Uncertainty-aware machine learning framework for predicting dislocation plasticity and stress–strain response in metallic alloys, Part I : FCC systems

The discovery of alloys with superior mechanical properties is hindered by the inability of existing predictive models to be fast, transferable, and uncertainty aware simultaneously. On the one hand, conventional crystal plasticity methods are computationally expensive and commonly rely on phenomenological laws that require experiment-specific calibration. A classical example is the Kocks–Mecking–Estrin (KME) model for the evolution of dislocation density as a function of strain and grain size, which suffers from poor generalization across even the same material with different microstructural features. On the other hand, deterministic machine learning frameworks, while fast, overlook substantial uncertainties in experimental data.

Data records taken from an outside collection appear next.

set_option maxHeartbeats 1600000 in -- long statement
/-- **`ScaleCovData` of the tower's step covariance at the end of the flow chain, every `k ≥ 1`, modulo the family / covariance pieces** (see the module
docstring): base at `K_{m₀}` (`1 ≤ m₀`, `4^{m₀+2}·U ≤ 4^{2k+d₀}`), Gram / entry at `K_{m₀+d}` window-free, pieces `φ i` (family `Fam_{m₀+i}`, rows and
columns) and `ψ i` (covariance `Cov_{m₀+i}`) in the `1 + Λ_w·tnorm` currency for `i < d`.
[cite: BenfattoGiulianiMastropietro2006, §2.8 (2.80)–(2.81), §3 (3.2)–(3.3)] -/
theorem scaleCovData_klStepCov_flow_of_pieces (dd : ℕ) :
    ∃ Cκ Cα : ℝ, 0 < Cκ ∧ 0 < Cα ∧
      ∀ (G : GeoConsts) (P : SplitConsts) (R : RenConsts) (Q : EngConsts) (cc : ℝ), P.WF → R.WF2 → 0 < cc → cc ≤ EngineV8.klEngC₃6 P R →
      ∀ μ ∈ klWindowC, ∀ U : ℝ, 0 < U → U ≤ min (EngineV8.klEngU₀3 P R cc) (1 / (R.Gfr 3 + 1)) → U ≤ EngineV8.klEngU₀4 P R cc →
      ∀ β : ℝ, klBetaMin ≤ β → β ≤ Real.exp (cc / U ^ 2) →
      ∀ (L M : ℕ) [NeZero L] [NeZero M], EngineV8.klEngL₃ β U ≤ L → EngineV8.klEngM₃ β U L ≤ M →
      ∀ m₀ d : ℕ, 1 ≤ m₀ → m₀ + d ≤ nScales β + 1 → HistP klPredsV17F2 L M G P Q R β U μ 0 (m₀ + d) →
        ∀ (V : ℕ) [NeZero V], EngineV8.klEngL₃ β U ≤ V → EngineV8.klEngM₃ β U V ≤ M →
        ∀ k : ℕ, 1 ≤ k → k + 2 ≤ nScales β + 1 → (4 : ℝ) ^ (m₀ + 2) * U ≤ (4 : ℝ) ^ (2 * k + dd) →
        ∀ Λw : ℝ, 0 ≤ Λw → Λw ≤ klScale klE0 (k + 2) →
        ∀ φ ψ : ℕ → ℝ,
        (∀ i < d, ∀ X : SpaceTimeIdx V M × SectorLeg (sectorCount k), ∑ Y : SpaceTimeIdx V M × SectorLeg (sectorCount k),
          ‖((sectorSubMatrix V M β (bgmFatMultiplier V M klE0 β (nambuXiCT V μ (klFlowFrameU L M β U μ (m₀ + i))) k)).transpose *
            hubbardCovSliceCT V M β μ 0 (klFlowFrameU L M β U μ (m₀ + i + 1)) (klScale klE0 (k + 2)) (klScale klE0 (k + 1)) *
            sectorSubMatrix V M β (bgmFatMultiplier V M klE0 β (nambuXiCT V μ (klFlowFrameU L M β U μ (m₀ + i))) k) -
          (sectorSubMatrix V M β (bgmFatMultiplier V M klE0 β (nambuXiCT V μ (klFlowFrameU L M β U μ (m₀ + i + 1))) k)).transpose *
            hubbardCovSliceCT V M β μ 0 (klFlowFrameU L M β U μ (m₀ + i + 1)) (klScale klE0 (k + 2)) (klScale klE0 (k + 1)) *
            sectorSubMatrix V M β (bgmFatMultiplier V M klE0 β (nambuXiCT V μ (klFlowFrameU L M β U μ (m₀ + i + 1))) k)) X Y‖ *
            (1 + Λw * (Torus.tnorm (X.1.2 - Y.1.2) : ℝ)) ≤ φ i) →
        (∀ i < d, ∀ Y : SpaceTimeIdx V M × SectorLeg (sectorCount k), ∑ X : SpaceTimeIdx V M × SectorLeg (sectorCount k),
          ‖((sectorSubMatrix V M β (bgmFatMultiplier V M klE0 β (nambuXiCT V μ (klFlowFrameU L M β U μ (m₀ + i))) k)).transpose *
            hubbardCovSliceCT V M β μ 0 (klFlowFrameU L M β U μ (m₀ + i + 1)) (klScale klE0 (k + 2)) (klScale klE0 (k + 1)) *
            sectorSubMatrix V M β (bgmFatMultiplier V M klE0 β (nambuXiCT V μ (klFlowFrameU L M β U μ (m₀ + i))) k) -
          (sectorSubMatrix V M β (bgmFatMultiplier V M klE0 β (nambuXiCT V μ (klFlowFrameU L M β U μ (m₀ + i + 1))) k)).transpose *
            hubbardCovSliceCT V M β μ 0 (klFlowFrameU L M β U μ (m₀ + i + 1)) (klScale klE0 (k + 2)) (klScale klE0 (k + 1)) *
            sectorSubMatrix V M β (bgmFatMultiplier V M klE0 β (nambuXiCT V μ (klFlowFrameU L M β U μ (m₀ + i + 1))) k)) X Y‖ *
            (1 + Λw * (Torus.tnorm (X.1.2 - Y.1.2) : ℝ)) ≤ φ i) →
        (∀ i < d, ∀ X : SpaceTimeIdx V M × SectorLeg (sectorCount k), ∑ Y : SpaceTimeIdx V M × SectorLeg (sectorCount k),
          ‖((sectorSubMatrix V M β (bgmFatMultiplier V M klE0 β (nambuXiCT V μ (klFlowFrameU L M β U μ (m₀ + i))) k)).transpose *
          (hubbardCovSliceCT V M β μ 0 (klFlowFrameU L M β U μ (m₀ + i + 1)) (klScale klE0 (k + 2)) (klScale klE0 (k + 1)) -
            hubbardCovSliceCT V M β μ 0 (klFlowFrameU L M β U μ (m₀ + i)) (klScale klE0 (k + 2)) (klScale klE0 (k + 1))) *
          sectorSubMatrix V M β (bgmFatMultiplier V M klE0 β (nambuXiCT V μ (klFlowFrameU L M β U μ (m₀ + i))) k)) X Y‖ *
            (1 + Λw * (Torus.tnorm (X.1.2 - Y.1.2) : ℝ)) ≤ ψ i) →
        (∀ i < d, ∀ Y : SpaceTimeIdx V M × SectorLeg (sectorCount k), ∑ X : SpaceTimeIdx V M × SectorLeg (sectorCount k),
          ‖((sectorSubMatrix V M β (bgmFatMultiplier V M klE0 β (nambuXiCT V μ (klFlowFrameU L M β U μ (m₀ + i))) k)).transpose *
          (hubbardCovSliceCT V M β μ 0 (klFlowFrameU L M β U μ (m₀ + i + 1)) (klScale klE0 (k + 2)) (klScale klE0 (k + 1)) -
            hubbardCovSliceCT V M β μ 0 (klFlowFrameU L M β U μ (m₀ + i)) (klScale klE0 (k + 2)) (klScale klE0 (k + 1))) *
          sectorSubMatrix V M β (bgmFatMultiplier V M klE0 β (nambuXiCT V μ (klFlowFrameU L M β U μ (m₀ + i))) k)) X Y‖ *
            (1 + Λw * (Torus.tnorm (X.1.2 - Y.1.2) : ℝ)) ≤ ψ i) →
          ScaleCovData (klStepCov V M β μ (klFlowFrameU L M β U μ (m₀ + d)) k) Λw
            (Real.sqrt (Cκ * (klScale klE0 k / klScale klE0 (k + 2)) * (klE0 * ((8 : ℝ) ^ k)⁻¹)))
            (Cα * ((M : ℝ) / β) / klScale klE0 (k + 2) + ∑ i ∈ range d, (φ i + ψ i)) (16 * Cκ * klE0) := by
  obtain ⟨Cκb, Cαb, Ceb, hCκb, hCαb, hCeb, hbase⟩ := scaleCovData_klStepCov_klEng_flow_deep_vol_at dd
  obtain ⟨Cκ, hCκ, hgram⟩ := gram_entry_klStepCov_klEng
  refine ⟨Cκ, Cαb, hCκ, hCαb, ?_⟩
  intro G P R Q cc hP hR2 hcc hcc6 μ hμ U hU hUle hU4 β hβmin hβc L M _ _ hL3 hM3 m₀ d hm1 hN hhist V _ hV3 hVM3 k hk hkN hwin Λw hΛw0 hΛwle
    φ ψ hFrow hFcol hCrow hCcol
  have he : (0 : ℝ) < klE0 := by norm_num [klE0]
  -- the base bundle at `K_{m₀}`
  have hb := hbase G P R Q cc hP hR2 hcc hcc6 μ hμ U hU hUle hU4 β hβmin hβc L M hL3 hM3 (m₀ + d) hN hhist m₀ hm1 (Nat.le_add_right m₀ d) V hV3 hVM3
    k hk hkN hwin Λw hΛw0 hΛwle
  -- the window-free Gram constant and entry sup at `K_{m₀+d}`
  have hfr : FrameOK R U (nScales β) μ (klFlowFrameU L M β U μ (m₀ + d)) :=
    frameOK_klFlowFrameU_of_histP_le hR2 (le_trans hm1 (Nat.le_add_right m₀ d)) le_rfl hN hhist
  obtain ⟨hent, hgr⟩ := hgram P R cc hP hR2 hcc (hcc6.trans (EngineV8.klEngC₃6_le_klEngC₃3 P R)) μ hμ U hU hU4 β hβmin hβc _ hfr V M hV3 hVM3
    k hk (by omega)
  have h16 : klScale klE0 k / klScale klE0 (k + 2) = 16 := klScale_div_klScale_add_two k
  have hent' : ∀ Y Y' : SpaceTimeIdx V M × SectorLeg (sectorCount k), ‖klStepCov V M β μ (klFlowFrameU L M β U μ (m₀ + d)) k Y Y'‖ ≤ 16 * Cκ * klE0 := fun Y Y' => by
    refine (hent Y Y').trans ?_
    rw [h16]
    have h8 : ((8 : ℝ) ^ k)⁻¹ ≤ 1 := inv_le_one_of_one_le₀ (one_le_pow₀ (by norm_num))
    calc Cκ * 16 * (klE0 * ((8 : ℝ) ^ k)⁻¹) = 16 * Cκ * klE0 * ((8 : ℝ) ^ k)⁻¹ := by ring
      _ ≤ 16 * Cκ * klE0 * 1 := mul_le_mul_of_nonneg_left h8 (by positivity)
      _ = 16 * Cκ * klE0 := mul_one _
  exact scaleCovData_klStepCov_of_frame_telescope β μ (fun i => klFlowFrameU L M β U μ i) k m₀ d hΛw0 hb (by positivity) hgr (by positivity) hent'
    φ ψ hFrow hFcol hCrow hCcol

Here, we present a physics-informed, uncertainty-aware framework for face-centered cubic (FCC) alloys that combines dislocation physics with machine learning. A mixture density network, trained on literature stress–strain data for polycrystalline Ni, Cu, Al, and stainless steels, predicts the probability distributions of the dislocation density evolution. These distributions are mapped to stress and upscaled through stochastic homogenization to output confidence bounds that capture experimental scatter. Without recalibration, the framework successfully extends beyond its training data to multicomponent FCC alloys (NiCoCr and NiCoCrMnFe) through physics-based parameter adjustments alone. This approach enables mechanism-aware uncertainty quantification and reliable, high-throughput screening of FCC alloys, serving as a fast and accurate drop-in surrogate for higher-fidelity models.